Darío del Niño Jesús Castrillón Hoyos (4 July 1929 – 18 May 2018) was a Colombian cardinal of the Catholic Church. He was Prefect of the Congregation for the Clergy from 1996 to 2006 and President of the Pontifical Commission Ecclesia Dei from 2000 until his retirement in 2009. He was made a cardinal in 1998.

== Early life ==

Born in Medellín, Colombia, Castrillón Hoyos attended the seminaries in Antioquia and Santa Rosa de Osos before studying at the Pontifical Gregorian University in Rome. He was ordained to the priesthood by Archbishop Alfonso Carinci on 26 October 1952. He obtained a doctorate in canon law and specialization in religious sociology, political economics, and ethical economics from the Gregorian. Castrillón Hoyos also studied at the Sociology Faculty of the University of Louvain in Belgium.

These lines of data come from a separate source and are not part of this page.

import Summits.Ventures.Crystal3D.TopCut.CapD12u59Agg1

/-!
# Cap cut `CapD12u59` (u₀ = -59/100, degree 12): kernel validation of Gram blocks E1, E2, E3, E4 (chunk theorems okE1_1, okE2_1, okE3_1, okE4_1; cost proxy 0.48 Gbit)

HONEST FRAMING: generated data / kernel-validation file of the venture `Crystal3D` (cell `pub-crystal3d`, phase 2,
seat p2): one piece of the kernel replay of an EXACT Bachoc–Vallentin CAP certificate on `S²` ([BachocVallentin2009]
Theorem 4.4, n = 3; cap level u₀ = -59/100, inner products ≤ 1/2, degree d = 12) solved directly in sum-of-squares form
(`capfull.py`: CLARABEL float solve → exact rounding → integer identities; certificate `d12_u59over100`, bound value
11.985342 < 12) and checked through `TopCut/CapSOSCheck.lean` + `CapSOSSound.lean` (generic checker + soundness) and the tree's
`ThreePointCert.CheckKron` (Kronecker-packed Gram chunk validation). Nothing geometric is proved in this file; plain lists of
integers / rationals / monomials and `decide +kernel` facts about them (standard axioms only, no `native_decide`).
-/

namespace Summit.Ventures.Crystal3D.TopCut.CapD12u59

open Literature.Geometry.DiscreteGeometry Literature.Geometry.DiscreteGeometry.PolyCert PolyCert.SPoly
open Literature.Geometry.DiscreteGeometry.BachocVallentin
open Summit.Ventures.PackingBounds.ThreePointCert Summit.Ventures.Crystal3D.CapSOS

set_option maxRecDepth 100000 in
set_option maxHeartbeats 0 in
/-- Block `E1`: rows from 0 (CapD12u59.gE1K.z.length rows) of `zᵀ(LLᵀ)z` added to `[]` give `eE1` (kernel, Kronecker-packed chunk check). [folklore] -/
theorem okE1_1 : chunkOKK CapD12u59.gE1K 0 CapD12u59.gE1K.z.length [] CapD12u59.eE1 = true := by
  decide +kernel

set_option maxRecDepth 100000 in
set_option maxHeartbeats 0 in
/-- Block `E2`: rows from 0 (CapD12u59.gE2K.z.length rows) of `zᵀ(LLᵀ)z` added to `[]` give `eE2` (kernel, Kronecker-packed chunk check). [folklore] -/
theorem okE2_1 : chunkOKK CapD12u59.gE2K 0 CapD12u59.gE2K.z.length [] CapD12u59.eE2 = true := by
  decide +kernel

set_option maxRecDepth 100000 in
set_option maxHeartbeats 0 in
/-- Block `E3`: rows from 0 (CapD12u59.gE3K.z.length rows) of `zᵀ(LLᵀ)z` added to `[]` give `eE3` (kernel, Kronecker-packed chunk check). [folklore] -/
theorem okE3_1 : chunkOKK CapD12u59.gE3K 0 CapD12u59.gE3K.z.length [] CapD12u59.eE3 = true := by
  decide +kernel

set_option maxRecDepth 100000 in
set_option maxHeartbeats 0 in
/-- Block `E4`: rows from 0 (CapD12u59.gE4K.z.length rows) of `zᵀ(LLᵀ)z` added to `[]` give `eE4` (kernel, Kronecker-packed chunk check). [folklore] -/
theorem okE4_1 : chunkOKK CapD12u59.gE4K 0 CapD12u59.gE4K.z.length [] CapD12u59.eE4 = true := by
  decide +kernel

end Summit.Ventures.Crystal3D.TopCut.CapD12u59
set_option maxHeartbeats 1600000 in
include hw in
/-- **THE ORGAN (one-place model)**: at a ramified non-split `w` carrying an anti-fixed UNIT `α`, for `u ∈ U_w ∩ GL₂(𝒪_w)` (matrix `U`, `|det U| = 1`) and `g ∈ U_w` with matrix
`[[d₀, d₀y], [0, d₁]]`, `|dᵢ − 1| < 1` (deep), `σ_w y = −y`:  **`P♯(u g u⁻¹) ⟺ |y| ≤ 1 ∧ (|y| < 1 ∨ |u₁₀| < 1)`**.  From `M U = U G` (`M = UGU⁻¹`):
`det U·M₁₀ = u₁₀(u₁₁(d₀ − d₁) − u₁₀d₀y)` and `det U·d₀y = u₁₁(M₀₀u₀₁ + M₀₁u₁₁) − u₀₁(M₁₀u₀₁ + M₁₁u₁₁)`; `P♯ M ⇒ |M_{ab}| ≤ exp 1 ⇒ |y| ≤ exp 1 ⇒ |y| ≤ 1` (even order, ★ F1); then
`G`, `M` are integral and `P♯ M ⟺ |M₁₀| < 1 ⟺ |y| < 1 ∨ |u₁₀| < 1` (`|u₁₁(d₀−d₁)| < 1`, `|d₀| = 1`, ultrametric). [cite: Tits1979, §3.9] [cite: Serre1980Trees, Ch. II §1.3]
[cite: Rogawski1990, §4.9 Lemma 4.9.3 p. 56] [cite: Jacobowitz1962, §5] -/
theorem forall_v_sharp_conj_upper_iff_of_unit (he : v.asIdeal.ramificationIdx' w.1.asIdeal ≠ 1) {α : w.1.adicCompletion L}
    (hα : Valued.v α = 1) (hσα : galAdicCompletionMap (L := L) (IsCMField.complexConj L) hw α = -α)
    (ϖ : (w.1.adicCompletion L)) (hϖ : Valued.v ϖ = WithZero.exp (-1 : ℤ))
    (u : ↥(unitaryGroupOfForm (galAdicCompletionMap (L := L) (IsCMField.complexConj L) hw) (placeForm (Matrix.of fun i j : Fin 2 => if i.val + j.val + 1 = 2 then (1 : L) else 0) w.1)))
    (hu : (u : GL (Fin 2) (w.1.adicCompletion L)) ∈ glInt 2 (w.1.adicCompletion L))
    (g : ↥(unitaryGroupOfForm (galAdicCompletionMap (L := L) (IsCMField.complexConj L) hw) (placeForm (Matrix.of fun i j : Fin 2 => if i.val + j.val + 1 = 2 then (1 : L) else 0) w.1)))
    {d₀ d₁ y : w.1.adicCompletion L} (hg : ((g : GL (Fin 2) (w.1.adicCompletion L)) : Matrix (Fin 2) (Fin 2) (w.1.adicCompletion L)) = !![d₀, d₀ * y; 0, d₁])
    (hd₀ : Valued.v (d₀ - 1) < 1) (hd₁ : Valued.v (d₁ - 1) < 1) (hσy : galAdicCompletionMap (L := L) (IsCMField.complexConj L) hw y = -y) :
    (∀ a b : Fin 2, Valued.v (ϖ ^ (b : ℕ) * (ϖ ^ (a : ℕ))⁻¹ * (((u * g * u⁻¹ : ↥(unitaryGroupOfForm (galAdicCompletionMap (L := L) (IsCMField.complexConj L) hw) (placeForm (Matrix.of fun i j : Fin 2 => if i.val + j.val + 1 = 2 then (1 : L) else 0) w.1))) : GL (Fin 2) (w.1.adicCompletion L)) : Matrix (Fin 2) (Fin 2) (w.1.adicCompletion L)) a b) ≤ 1) ↔
      Valued.v y ≤ 1 ∧ (Valued.v y < 1 ∨ Valued.v (((u : GL (Fin 2) (w.1.adicCompletion L)) : Matrix (Fin 2) (Fin 2) (w.1.adicCompletion L)) 1 0) < 1) := by
  haveI : Algebra.IsQuadraticExtension ↥(maximalRealSubfield L) L := IsCMField.isQuadraticExtension L
  -- names for the three matrices
  obtain ⟨U, hU⟩ : ∃ U : Matrix (Fin 2) (Fin 2) (w.1.adicCompletion L), U = ((u : GL (Fin 2) (w.1.adicCompletion L)) : Matrix (Fin 2) (Fin 2) (w.1.adicCompletion L)) := ⟨_, rfl⟩
  obtain ⟨M, hM⟩ : ∃ M : Matrix (Fin 2) (Fin 2) (w.1.adicCompletion L), M = (((u * g * u⁻¹ : ↥(unitaryGroupOfForm (galAdicCompletionMap (L := L) (IsCMField.complexConj L) hw) (placeForm (Matrix.of fun i j : Fin 2 => if i.val + j.val + 1 = 2 then (1 : L) else 0) w.1))) : GL (Fin 2) (w.1.adicCompletion L)) : Matrix (Fin 2) (Fin 2) (w.1.adicCompletion L)) := ⟨_, rfl⟩
  rw [← hM, ← hU]
  -- valuation data on `d₀, d₁, U`
  have hd0 : Valued.v d₀ = 1 := by
    have h := Valuation.map_eq_of_sub_lt (Valued.v : Valuation (w.1.adicCompletion L) _) (x := (1 : (w.1.adicCompletion L))) (y := d₀) (by rw [map_one]; exact hd₀)
    rwa [map_one] at h
  have hdd : Valued.v (d₀ - d₁) < 1 := by
    rw [show d₀ - d₁ = (d₀ - 1) - (d₁ - 1) by ring]
    exact Valuation.map_sub_lt _ hd₀ hd₁
  have hint : ∀ i j, Valued.v (U i j) ≤ 1 := fun i j => by rw [hU]; exact (coe_mem_glInt_iff_forall_v_le_one L w hw u).1 hu i j
  have hdet : Valued.v U.det = 1 := by rw [hU]; exact v_det_coe_eq_one_of_mem_placeForm L w hw u
  -- `M U = U G`, read on three entries
  have hMU : M * U = U * !![d₀, d₀ * y; 0, d₁] := by
    have h := congrArg (fun x : ↥(unitaryGroupOfForm (galAdicCompletionMap (L := L) (IsCMField.complexConj L) hw) (placeForm (Matrix.of fun i j : Fin 2 => if i.val + j.val + 1 = 2 then (1 : L) else 0) w.1)) =>
      ((x : GL (Fin 2) (w.1.adicCompletion L)) : Matrix (Fin 2) (Fin 2) (w.1.adicCompletion L))) (show u * g * u⁻¹ * u = u * g by group)
    simp only [Subgroup.coe_mul, Units.val_mul] at h
    rw [hM, hU, ← hg]
    exact h
  have e10 := congr_fun (congr_fun hMU 1) 0
  have e11 := congr_fun (congr_fun hMU 1) 1
  have e01 := congr_fun (congr_fun hMU 0) 1
  simp only [Matrix.mul_apply, Fin.sum_univ_two, Fin.isValue, Matrix.of_apply, Matrix.cons_val', Matrix.cons_val_zero, Matrix.cons_val_one,
    Matrix.cons_val_fin_one, mul_zero, add_zero] at e10 e11 e01
  -- the two key identities
  have key10 : U.det * M 1 0 = U 1 0 * (U 1 1 * (d₀ - d₁) - U 1 0 * d₀ * y) := by
    rw [Matrix.det_fin_two]; linear_combination (U 1 1) * e10 - (U 1 0) * e11
  have key01 : U.det * (d₀ * y) = U 1 1 * (M 0 0 * U 0 1 + M 0 1 * U 1 1) - U 0 1 * (M 1 0 * U 0 1 + M 1 1 * U 1 1) := by
    rw [Matrix.det_fin_two]; linear_combination -(U 1 1) * e01 + (U 0 1) * e11
  -- the inner factor `u₁₁(d₀ − d₁) − u₁₀ d₀ y`: small iff `|y| < 1 ∨ |u₁₀| < 1` once `|y| ≤ 1`
  have hB1 : Valued.v (U 1 1 * (d₀ - d₁)) < 1 := by rw [map_mul, mul_comm]; exact mul_lt_one_of_lt_of_le hdd (hint 1 1)
  have hM10 : Valued.v (M 1 0) = Valued.v (U 1 0) * Valued.v (U 1 1 * (d₀ - d₁) - U 1 0 * d₀ * y) := by
    have h := congrArg Valued.v key10
    rw [map_mul, hdet, one_mul, map_mul] at h
    exact h
  constructor
  · intro hP
    -- `|y| ≤ exp 1`, hence `|y| ≤ 1`
    have hMe : ∀ a b, Valued.v (M a b) ≤ WithZero.exp (1 : ℤ) := valued_le_exp_one_of_forall_v_sharp L w ϖ hϖ M hP
    have hmul : ∀ {x z : WithZero (Multiplicative ℤ)}, x ≤ 1 → z ≤ WithZero.exp (1 : ℤ) → x * z ≤ WithZero.exp (1 : ℤ) :=
      fun hx hz => by simpa only [one_mul] using mul_le_mul' hx hz
    have hmul' : ∀ {x z : WithZero (Multiplicative ℤ)}, x ≤ WithZero.exp (1 : ℤ) → z ≤ 1 → x * z ≤ WithZero.exp (1 : ℤ) :=
      fun hx hz => by simpa only [mul_one] using mul_le_mul' hx hz
    have hy1 : Valued.v y ≤ WithZero.exp (1 : ℤ) := by
      have h := congrArg Valued.v key01
      rw [map_mul, hdet, one_mul, map_mul, hd0, one_mul] at h
      rw [h]
      refine Valuation.map_sub_le _ ?_ ?_
      · rw [map_mul]
        exact hmul (hint 1 1) (Valuation.map_add_le _ (by rw [map_mul]; exact hmul' (hMe 0 0) (hint 0 1)) (by rw [map_mul]; exact hmul' (hMe 0 1) (hint 1 1)))
      · rw [map_mul]
        exact hmul (hint 0 1) (Valuation.map_add_le _ (by rw [map_mul]; exact hmul' (hMe 1 0) (hint 0 1)) (by rw [map_mul]; exact hmul' (hMe 1 1) (hint 1 1)))
    have hy : Valued.v y ≤ 1 := valued_le_one_of_valued_le_exp_one_of_complexConj_eq_neg_of_unit L w hw he hα hσα hσy hy1
    refine ⟨hy, ?_⟩
    -- `M` is integral (entries of `U G U⁻¹`), so `P♯ M ⟹ |M₁₀| < 1`
    have hsmall : Valued.v (M 1 0) < 1 := by
      have h10 := hP 1 0
      simp only [Fin.isValue, Fin.val_zero, pow_zero, Fin.val_one, pow_one, one_mul] at h10
      rw [lt_one_iff_le_exp_neg_one, ← (valued_uniformizer_mul_le_one_iff L w hϖ _).2]
      exact h10
    rw [hM10] at hsmall
    by_cases hu10 : Valued.v (U 1 0) < 1
    · exact Or.inr hu10
    · left
      have hu1 : Valued.v (U 1 0) = 1 := le_antisymm (hint 1 0) (not_lt.1 hu10)
      rw [hu1, one_mul] at hsmall
      -- `|a − b| < 1`, `|a| < 1` ⇒ `|b| < 1`, with `b = u₁₀ d₀ y`, `|u₁₀ d₀| = 1`
      have hb : Valued.v (U 1 0 * d₀ * y) < 1 := by
        have h := Valuation.map_sub_lt _ hB1 hsmall
        rwa [sub_sub_cancel] at h
      rwa [map_mul, map_mul, hu1, hd0, one_mul, one_mul] at hb
  · rintro ⟨hy, hor⟩
    -- `G` and hence `M` are integral
    have hMint : ∀ i j, Valued.v (M i j) ≤ 1 := by
      have hd1 : Valued.v d₁ = 1 := by
        have h := Valuation.map_eq_of_sub_lt (Valued.v : Valuation (w.1.adicCompletion L) _) (x := (1 : (w.1.adicCompletion L))) (y := d₁) (by rw [map_one]; exact hd₁)
        rwa [map_one] at h
      have hgint : (g : GL (Fin 2) (w.1.adicCompletion L)) ∈ glInt 2 (w.1.adicCompletion L) := by
        rw [mem_glInt_iff_forall_v_le_one_of_v_det_eq_one _ (by rw [hg, Matrix.det_fin_two_of, mul_zero, sub_zero, map_mul, hd0, hd1, one_mul]), hg]
        intro i j
        fin_cases i <;> fin_cases j
        · exact hd0.le
        · show Valued.v (d₀ * y) ≤ 1
          rw [map_mul, hd0, one_mul]; exact hy
        · show Valued.v (0 : w.1.adicCompletion L) ≤ 1
          rw [map_zero]; exact zero_le
        · exact hd1.le
      have hmem : ((u * g * u⁻¹ : ↥(unitaryGroupOfForm (galAdicCompletionMap (L := L) (IsCMField.complexConj L) hw) (placeForm (Matrix.of fun i j : Fin 2 => if i.val + j.val + 1 = 2 then (1 : L) else 0) w.1))) : GL (Fin 2) (w.1.adicCompletion L)) ∈ glInt 2 (w.1.adicCompletion L) := by
        rw [Subgroup.coe_mul, Subgroup.coe_mul, Subgroup.coe_inv]
        exact Subgroup.mul_mem _ (Subgroup.mul_mem _ hu hgint) (Subgroup.inv_mem _ hu)
      intro i j
      rw [hM]
      exact (coe_mem_glInt_iff_forall_v_le_one L w hw (u * g * u⁻¹)).1 hmem i j
    rw [forall_v_sharp_iff_valued_lt_one_of_mem_glInt L w ϖ hϖ M hMint, hM10]
    have hb : Valued.v (U 1 0 * d₀ * y) ≤ 1 := by
      rw [map_mul, map_mul, hd0, mul_one]; exact mul_le_one' (hint 1 0) hy
    rcases hor with hy' | hu10
    · have hb' : Valued.v (U 1 0 * d₀ * y) < 1 := by
        rw [map_mul, map_mul, hd0, mul_one, mul_comm]; exact mul_lt_one_of_lt_of_le hy' (hint 1 0)
      rw [mul_comm]; exact mul_lt_one_of_lt_of_le (Valuation.map_sub_lt _ hB1 hb') (hint 1 0)
    · exact mul_lt_one_of_lt_of_le hu10 (Valuation.map_sub_le _ hB1.le hb)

Upon returning to Colombia, he served as a curate for two rural parishes in Yarumal from 1954 to 1971. He then served as director of Cursillos, of the national pastoral program, and of the Legion of Mary. After becoming an official in the diocesan curia of Santa Rosa de Osos, Castrillón was made director of radiophonic schools. In 1959 he became the diocesan delegate of Catholic Action, and also worked as ecclesiastical assistant to the Catholic Workers Youth. He did catechetical and curial work before serving as general secretary of the Colombian Episcopal Conference.

== Bishop ==

On 2 June 1971, Castrillón Hoyos was appointed Coadjutor Bishop of Pereira and Titular Bishop of Villa Regis by Pope Paul VI. He received his episcopal consecration on 18 July from Archbishop Angelo Palmas, with Archbishop Aníbal Muñoz Duque and Bishop Baltasar Álvarez Restrepo serving as co-consecrators. Castrillón Hoyos succeeded Alvarez Restrepo as Bishop of Pereira on 1 July 1976.

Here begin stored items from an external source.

import Summits.MatrixMultiplication.MatrixMultiplication.Theorems.AbelianSTPPCensusTB3StatDefs

/-!
# T_B static certificate, range `5216 … 5590` (t*-indexed linear checker with the k-member tree at `τ = 2375/1000`): kernel evaluation, the shape checks of the tree-heavy volumes `3136`, `3150`, `3168` on the order sub-range(s) `5279 … 5341` (one theorem per (volume, sub-range): bounded kernel memory)

Cell mm-stpp (rung F-M1), tier T_B = «beat `2.375` (Coppersmith–Winograd)»; checker in `AbelianSTPPCensusTB3StatDefs.lean`, table and bucket lists in `AbelianSTPPCensusTB3StatData.lean`
(pattern: theory g12's `AbelianSTPPCensusTAStatDDom*/DCk*.lean`).  `decide` with kernel reduction (standard axioms; no `native_decide`), `Elab.async false`;
consumed by `TB3Stat.checkV_sound` / `TB3Stat.domV_sound` / `TB3Stat.m2V_sound` in the leaf `AbelianSTPPCensusLeafTB5590Closed.lean`.
WHAT THIS IS NOT: arithmetic on shape lists only; no statement about STPP families or `ω`.
-/

set_option linter.dupNamespace false
set_option autoImplicit false
set_option Elab.async false

namespace Summit.MatrixMultiplication.MatrixMultiplication.Theorems.TB3Stat

set_option maxHeartbeats 0 in
/-- Heavy volume `3230`, orders `5216 … 5278`: every sorted candidate shape passes `checkShape 5216 5278`. [original] -/
theorem ck3230r0 : TB3Stat.checkV 5216 5278 1 3230 = true := by decide +kernel

set_option maxHeartbeats 0 in
/-- Heavy volume `3234`, orders `5216 … 5278`: every sorted candidate shape passes `checkShape 5216 5278`. [original] -/
theorem ck3234r0 : TB3Stat.checkV 5216 5278 1 3234 = true := by decide +kernel

set_option maxHeartbeats 0 in
/-- Heavy volume `3230`, orders `5279 … 5341`: every sorted candidate shape passes `checkShape 5279 5341`. [original] -/
theorem ck3230r1 : TB3Stat.checkV 5279 5341 1 3230 = true := by decide +kernel

set_option maxHeartbeats 0 in
/-- Heavy volume `3234`, orders `5279 … 5341`: every sorted candidate shape passes `checkShape 5279 5341`. [original] -/
theorem ck3234r1 : TB3Stat.checkV 5279 5341 1 3234 = true := by decide +kernel

set_option maxHeartbeats 0 in
/-- Heavy volume `3230`, orders `5342 … 5404`: every sorted candidate shape passes `checkShape 5342 5404`. [original] -/
theorem ck3230r2 : TB3Stat.checkV 5342 5404 1 3230 = true := by decide +kernel

set_option maxHeartbeats 0 in
/-- Heavy volume `3234`, orders `5342 … 5404`: every sorted candidate shape passes `checkShape 5342 5404`. [original] -/
theorem ck3234r2 : TB3Stat.checkV 5342 5404 1 3234 = true := by decide +kernel

set_option maxHeartbeats 0 in
/-- Heavy volume `3230`, orders `5405 … 5467`: every sorted candidate shape passes `checkShape 5405 5467`. [original] -/
theorem ck3230r3 : TB3Stat.checkV 5405 5467 1 3230 = true := by decide +kernel

set_option maxHeartbeats 0 in
/-- Heavy volume `3234`, orders `5405 … 5467`: every sorted candidate shape passes `checkShape 5405 5467`. [original] -/
theorem ck3234r3 : TB3Stat.checkV 5405 5467 1 3234 = true := by decide +kernel

set_option maxHeartbeats 0 in
/-- Heavy volume `3230`, orders `5468 … 5529`: every sorted candidate shape passes `checkShape 5468 5529`. [original] -/
theorem ck3230r4 : TB3Stat.checkV 5468 5529 1 3230 = true := by decide +kernel

set_option maxHeartbeats 0 in
/-- Heavy volume `3234`, orders `5468 … 5529`: every sorted candidate shape passes `checkShape 5468 5529`. [original] -/
theorem ck3234r4 : TB3Stat.checkV 5468 5529 1 3234 = true := by decide +kernel

set_option maxHeartbeats 0 in
/-- Heavy volume `3230`, orders `5530 … 5590`: every sorted candidate shape passes `checkShape 5530 5590`. [original] -/
theorem ck3230r5 : TB3Stat.checkV 5530 5590 1 3230 = true := by decide +kernel

set_option maxHeartbeats 0 in
/-- Heavy volume `3234`, orders `5530 … 5590`: every sorted candidate shape passes `checkShape 5530 5590`. [original] -/
theorem ck3234r5 : TB3Stat.checkV 5530 5590 1 3234 = true := by decide +kernel

end Summit.MatrixMultiplication.MatrixMultiplication.Theorems.TB3Stat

While Bishop of Pereira, Castrillón Hoyos was reported to have walked the streets at night to help feed abandoned children. While many Latin American bishops refused to accept contributions from suspected drug lords, Castrillón Hoyos accepted donations for his diocesan charities, arguing that by accepting the funds, they would be diverted from funding crime and instead used to help the poor. He said that when accepting such donations, he had warned the donors personally that their donations "would not save their souls". Castrillón Hoyos once disguised himself as a milkman to gain access to the home of drug lord Pablo Escobar, and after revealing himself, the bishop persuaded Escobar to confess his sins. Castrillón Hoyos also served as Secretary General (1983–1987) and President (1987–1991) of the Latin American Episcopal Conference, where he opposed liberation theology, which many of his colleagues supported.

Castrillón Hoyos was made Archbishop of Bucaramanga on 16 December 1991. He remained in that post until 15 June 1996, when he became Pro-Prefect of the Congregation for the Clergy in the Roman Curia.

== Cardinal ==

John Paul II created him Cardinal-Deacon of SS. Nome di Maria al Foro Traiano in the consistory of 21 February 1998. Two days later, on 23 February, Castrillón Hoyos was given the title Prefect of the Congregation for Clergy. On 26 October of that same year he served as papal envoy to the signing of the peace accord between Peru and Ecuador to settle their border dispute.

On 14 April 2000, he replaced Angelo Felici as President of the Pontifical Commission Ecclesia Dei, the office that handles the Holy See's relations with traditionalist groups such as the Society of St. Pius X.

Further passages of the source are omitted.